▶ **What you should do**
All that should come back is the lines of the data below from the one containing "triple, GZK, modularity): the" to the one containing "p D.H2 ≤ 1)", inclusive, exactly as they stand.

━━━━━ Records for the task ━━━━━

/-! ## §2 The crux by name from the named defect on its NON-CM rows (readings I2–I5 currency) -/

/-- **The row crux `TameUpperNonsurjTower` FOLLOWS FROM `μ(𝐇²(T_pE)⁰) = 0` ON ITS ROWS** (all of them, CM
or not; no CM input) — over the image-free readings I2–I4 (Thm. 12.5 (3); 12.4 (3) + 12.6 + 13.14; 14.5
(1)–(2)), the count 1♭, GZK, modularity: for `W` (t′) of analytic rank `0` with `E[p]` irreducible and
non-surjective `p`-adic tower, `μ = 0` on the realised data (`Irreducible.H2MuZero IsOf W p`, asked ONLY on
the rows of the item) gives `MissingUpperBoundAt W p` by `Irreducible.missingUpperBoundAt_of_h2MuZero`.
Conditional over displayed hypotheses (Coates–Sujatha Conjecture A on these rows is NOT asserted); the
item is not closed. [cite: Kato2004Asterisque, Thm. 12.5 (3) (p. 222), Thm. 14.5 (1)–(3) (p. 236), Prop. 14.16 (2) (p. 244)]
[cite: CoatesSujatha2005, Conjecture A] -/
theorem tameUpperNonsurjTower_of_h2MuZero (hR : TorsionFree.DescentCountReading IsOf)
    (hdiv : Irreducible.DivisibilityOffP IsOf) (hz : Irreducible.ZetaIndexNeZero IsOf)
    (hreal : Irreducible.Realizable IsOf)
    (hGZK : rank_eq_analyticRank_of_analyticRank_le_one) (hmod : hasEntireLFunction_rat)
    (hμ : ∀ (W : WeierstrassCurve ℚ) [W.IsElliptic] [W.IsGloballyMinimal] (p : ℕ) [Fact p.Prime],
      W.analyticRank = 0 → p ≠ 2 → Addv W p → SubTprime W p → W.HasIrreducibleModPGaloisRep p →
      ¬ (∀ n : ℕ, W.HasSurjectiveModNGaloisRep (p ^ n : ℕ)) → Irreducible.H2MuZero IsOf W p) :
    Summit.BirchSwinnertonDyer.BirchSwinnertonDyer.Theses.KatoDescentTamePotSupersingular.TameUpperNonsurjTower := by
  intro W _ _ p _ hr hp2 hadd hT hI hns
  have hO5 : ClassO5 W p := ⟨hp2, hadd, Or.inr hT⟩
  exact Irreducible.missingUpperBoundAt_of_h2MuZero W p hR hdiv hz hreal hGZK hmod hr hp2 hadd
    hO5.padicValRat_j_nonneg hI (hμ W p hr hp2 hadd hT hI hns)

/-- **The row crux `TameUpperNonsurjTower` FOLLOWS FROM `μ(𝐇²(T_pE)⁰) = 0` ON ITS NON-CM ROWS WITH `ρ̄_{E,p}`
NOT ONTO** — the CM rows being covered by row C8 (granted the CM triple `bsdTriple_of_hasCM_of_L_one_ne_zero`,
Rubin 1991 / Burungale–Flach 2024 Cor. 2, modularity, GZK) and the surjective-mod-`p` rows being void
(`tameUpperNonsurjTower_of_cm_of_properModP_nonCM`): over readings I2–I4, the count 1♭, GZK and modularity,
the named defect predicate asked ONLY on the non-CM rank-`0` (t′) rows with `E[p]` irreducible and `ρ̄_{E,p}`
not onto (census of this seat: 411 pairs at `p ∈ {3,5,7}`, `N < 5·10⁵`) gives the crux BY NAME. Conditional;
nothing asserted; the item is not closed. [cite: Kato2004Asterisque, Thm. 12.5 (3) (p. 222), Thm. 14.5 (1)–(3) (p. 236), Prop. 14.16 (2) (p. 244)]
[cite: CoatesSujatha2005, Conjecture A] [cite: BurungaleFlach2024, Thm. 1.1 and Cor. 2 (p. 4)]
[cite: SerreAbelianLadic1968, Ch. IV §3.4 Lemma 3 (IV-23)] [cite: Wuthrich2014, Lemma 20 (p. 399)] -/
theorem tameUpperNonsurjTower_of_h2MuZero_nonCM (hR : TorsionFree.DescentCountReading IsOf)
    (hdiv : Irreducible.DivisibilityOffP IsOf) (hz : Irreducible.ZetaIndexNeZero IsOf)
    (hreal : Irreducible.Realizable IsOf) (hCM : bsdTriple_of_hasCM_of_L_one_ne_zero)
    (hGZK : rank_eq_analyticRank_of_analyticRank_le_one) (hmod : hasEntireLFunction_rat)
    (hμ : ∀ (W : WeierstrassCurve ℚ) [W.IsElliptic] [W.IsGloballyMinimal] (p : ℕ) [Fact p.Prime],
      W.analyticRank = 0 → p ≠ 2 → Addv W p → SubTprime W p → ¬ W.HasCM →
      W.HasIrreducibleModPGaloisRep p → ¬ W.HasSurjectiveModNGaloisRep p →
      Irreducible.H2MuZero IsOf W p) :
    Summit.BirchSwinnertonDyer.BirchSwinnertonDyer.Theses.KatoDescentTamePotSupersingular.TameUpperNonsurjTower :=
  tameUpperNonsurjTower_of_cm_of_properModP_nonCM hCM hmod hGZK fun W _ _ p _ hr hp2 hadd hT hcm hI hsp ↦
    have hO5 : ClassO5 W p := ⟨hp2, hadd, Or.inr hT⟩
    Irreducible.missingUpperBoundAt_of_h2MuZero W p hR hdiv hz hreal hGZK hmod hr hp2 hadd
      hO5.padicValRat_j_nonneg hI (hμ W p hr hp2 hadd hT hcm hI hsp)

/-- **The row crux `TameUpperNonsurjTower` FOLLOWS FROM IWASAWA'S `μ`-INVARIANT CONJECTURE FOR THE
`p`-DIVISION FIELDS `ℚ(E[p])` OF ITS NON-CM ROWS** — over the image-free readings I2–I5 (Kato Thm. 12.5 (3);
12.4 (3) + 12.6 + 13.14; 14.5 (1)–(2); Coates–Sujatha Thm. 3.4 with Kato's global duality), the count 1♭, the
CM triple (row C8), GZK and modularity: the abstract predicate `IwMu W p` (intended binding: the unramified
Iwasawa module of the cyclotomic `ℤ_p`-extension of `ℚ(W[p])` is finitely generated over `ℤ_p`), asked ONLY
on the non-CM rank-`0` (t′) rows with `E[p]` irreducible and `ρ̄_{E,p}` not onto, gives the item by
`Irreducible.missingUpperBoundAt_of_iwMu`. On those rows `Gal(ℚ(E[p])/ℚ)` is an irreducible proper subgroup
of `GL₂(𝔽_p)` containing a complex conjugation (non-scalar, `det = −1`), hence NON-ABELIAN (an abelian
irreducible subgroup lies in a non-split Cartan `𝔽_{p²}^×`, whose only involution is `−1`): the normaliser
of a Cartan subgroup or an exceptional image — Ferrero–Washington does not apply. The sharpest honest form
of the crux in the tree's vocabulary: a 1973 open problem of classical Iwasawa theory on a named family of
number fields. Conditional; nothing asserted; the item is not closed.
[cite: CoatesSujatha2005, Conjecture A and Thm. 3.4] [cite: Kato2004Asterisque, Thm. 12.5 (3) (p. 222), Thm. 14.5 (1)–(3) (p. 236)]
[cite: Wuthrich2014, §4 (p. 395), Lemma 14 (p. 396)] [cite: BurungaleFlach2024, Thm. 1.1 and Cor. 2 (p. 4)] -/
theorem tameUpperNonsurjTower_of_iwMu_nonCM {IwMu : ∀ (W : WeierstrassCurve ℚ) [W.IsElliptic] (p : ℕ), Prop}
    (hR : TorsionFree.DescentCountReading IsOf)
    (hdiv : Irreducible.DivisibilityOffP IsOf) (hz : Irreducible.ZetaIndexNeZero IsOf)
    (hreal : Irreducible.Realizable IsOf) (hA : Irreducible.ConjAReading IsOf IwMu)
    (hCM : bsdTriple_of_hasCM_of_L_one_ne_zero)
    (hGZK : rank_eq_analyticRank_of_analyticRank_le_one) (hmod : hasEntireLFunction_rat)
    (hμ : ∀ (W : WeierstrassCurve ℚ) [W.IsElliptic] [W.IsGloballyMinimal] (p : ℕ) [Fact p.Prime],
      W.analyticRank = 0 → p ≠ 2 → Addv W p → SubTprime W p → ¬ W.HasCM →
      W.HasIrreducibleModPGaloisRep p → ¬ W.HasSurjectiveModNGaloisRep p → IwMu W p) :
    Summit.BirchSwinnertonDyer.BirchSwinnertonDyer.Theses.KatoDescentTamePotSupersingular.TameUpperNonsurjTower :=
  tameUpperNonsurjTower_of_cm_of_properModP_nonCM hCM hmod hGZK fun W _ _ p _ hr hp2 hadd hT hcm hI hsp ↦
    have hO5 : ClassO5 W p := ⟨hp2, hadd, Or.inr hT⟩
    Irreducible.missingUpperBoundAt_of_iwMu hR hdiv hz hreal hA hGZK hmod W p hr hp2 hadd
      hO5.padicValRat_j_nonneg hI (hμ W p hr hp2 hadd hT hcm hI hsp)

/-- **The crux `TameUpperNonsurjTower` from the WEAKER defect bound `μ(𝐇²(T_pE)⁰) ≤ 1` plus even
`ord_p #Ш_an` on its non-CM rows with `ρ̄_{E,p}` not onto** (readings I2–I4, count 1♭, Cassels–Tate, the CM
triple, GZK, modularity): the parity sharpening run row by row, a datum existing by Reading I3. Conditional
over displayed hypotheses; nothing asserted; the item is not closed.
[cite: Kato2004Asterisque, Thm. 12.5 (3) (p. 222), Thm. 14.5 (1)–(3) (p. 236)] [cite: SilvermanAEC2009, Thm. X.4.14]
[cite: BurungaleFlach2024, Thm. 1.1 and Cor. 2 (p. 4)] -/
theorem tameUpperNonsurjTower_of_muInvariant_le_one_of_even_nonCM
    (hR : TorsionFree.DescentCountReading IsOf)
    (hdiv : Irreducible.DivisibilityOffP IsOf) (hz : Irreducible.ZetaIndexNeZero IsOf)
    (hreal : Irreducible.Realizable IsOf) (hCT : exists_casselsTate_pairing (K := ℚ))
    (hCM : bsdTriple_of_hasCM_of_L_one_ne_zero)
    (hGZK : rank_eq_analyticRank_of_analyticRank_le_one) (hmod : hasEntireLFunction_rat)
    (hμ : ∀ (W : WeierstrassCurve ℚ) [W.IsElliptic] [W.IsGloballyMinimal] (p : ℕ) [Fact p.Prime],
      W.analyticRank = 0 → p ≠ 2 → Addv W p → SubTprime W p → ¬ W.HasCM →
      W.HasIrreducibleModPGaloisRep p → ¬ W.HasSurjectiveModNGaloisRep p →
      ∀ D : KatoDescentDatum p, IsOf W p D → muInvariant p D.H2 ≤ 1)
    (heven : ∀ (W : WeierstrassCurve ℚ) [W.IsElliptic] [W.IsGloballyMinimal] (p : ℕ) [Fact p.Prime],
      W.analyticRank = 0 → p ≠ 2 → Addv W p → SubTprime W p → ¬ W.HasCM →
      W.HasIrreducibleModPGaloisRep p → ¬ W.HasSurjectiveModNGaloisRep p →
      ∀ q : ℚ, shaAn W = (q : ℂ) → Even (padicValRat p q)) :
    Summit.BirchSwinnertonDyer.BirchSwinnertonDyer.Theses.KatoDescentTamePotSupersingular.TameUpperNonsurjTower :=
  tameUpperNonsurjTower_of_cm_of_properModP_nonCM hCM hmod hGZK fun W _ _ p _ hr hp2 hadd hT hcm hI hsp ↦ by
    have hO5 : ClassO5 W p := ⟨hp2, hadd, Or.inr hT⟩
    obtain ⟨D, hDof⟩ := hreal W p hp2 hadd hO5.padicValRat_j_nonneg hI
    exact missingUpperBoundAt_tame_irreducible_of_muInvariant_le_one_of_even hR hdiv hz hCT hGZK hmod W p
      hr hp2 hadd hT hI D hDof (hμ W p hr hp2 hadd hT hcm hI hsp D hDof)
      (heven W p hr hp2 hadd hT hcm hI hsp)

━━━━━

▶ **Expected answer**
triple, GZK, modularity): the parity sharpening run row by row, a datum existing by Reading I3. Conditional
over displayed hypotheses; nothing asserted; the item is not closed.
[cite: Kato2004Asterisque, Thm. 12.5 (3) (p. 222), Thm. 14.5 (1)–(3) (p. 236)] [cite: SilvermanAEC2009, Thm. X.4.14]
[cite: BurungaleFlach2024, Thm. 1.1 and Cor. 2 (p. 4)] -/
theorem tameUpperNonsurjTower_of_muInvariant_le_one_of_even_nonCM
    (hR : TorsionFree.DescentCountReading IsOf)
    (hdiv : Irreducible.DivisibilityOffP IsOf) (hz : Irreducible.ZetaIndexNeZero IsOf)
    (hreal : Irreducible.Realizable IsOf) (hCT : exists_casselsTate_pairing (K := ℚ))
    (hCM : bsdTriple_of_hasCM_of_L_one_ne_zero)
    (hGZK : rank_eq_analyticRank_of_analyticRank_le_one) (hmod : hasEntireLFunction_rat)
    (hμ : ∀ (W : WeierstrassCurve ℚ) [W.IsElliptic] [W.IsGloballyMinimal] (p : ℕ) [Fact p.Prime],
      W.analyticRank = 0 → p ≠ 2 → Addv W p → SubTprime W p → ¬ W.HasCM →
      W.HasIrreducibleModPGaloisRep p → ¬ W.HasSurjectiveModNGaloisRep p →
      ∀ D : KatoDescentDatum p, IsOf W p D → muInvariant p D.H2 ≤ 1)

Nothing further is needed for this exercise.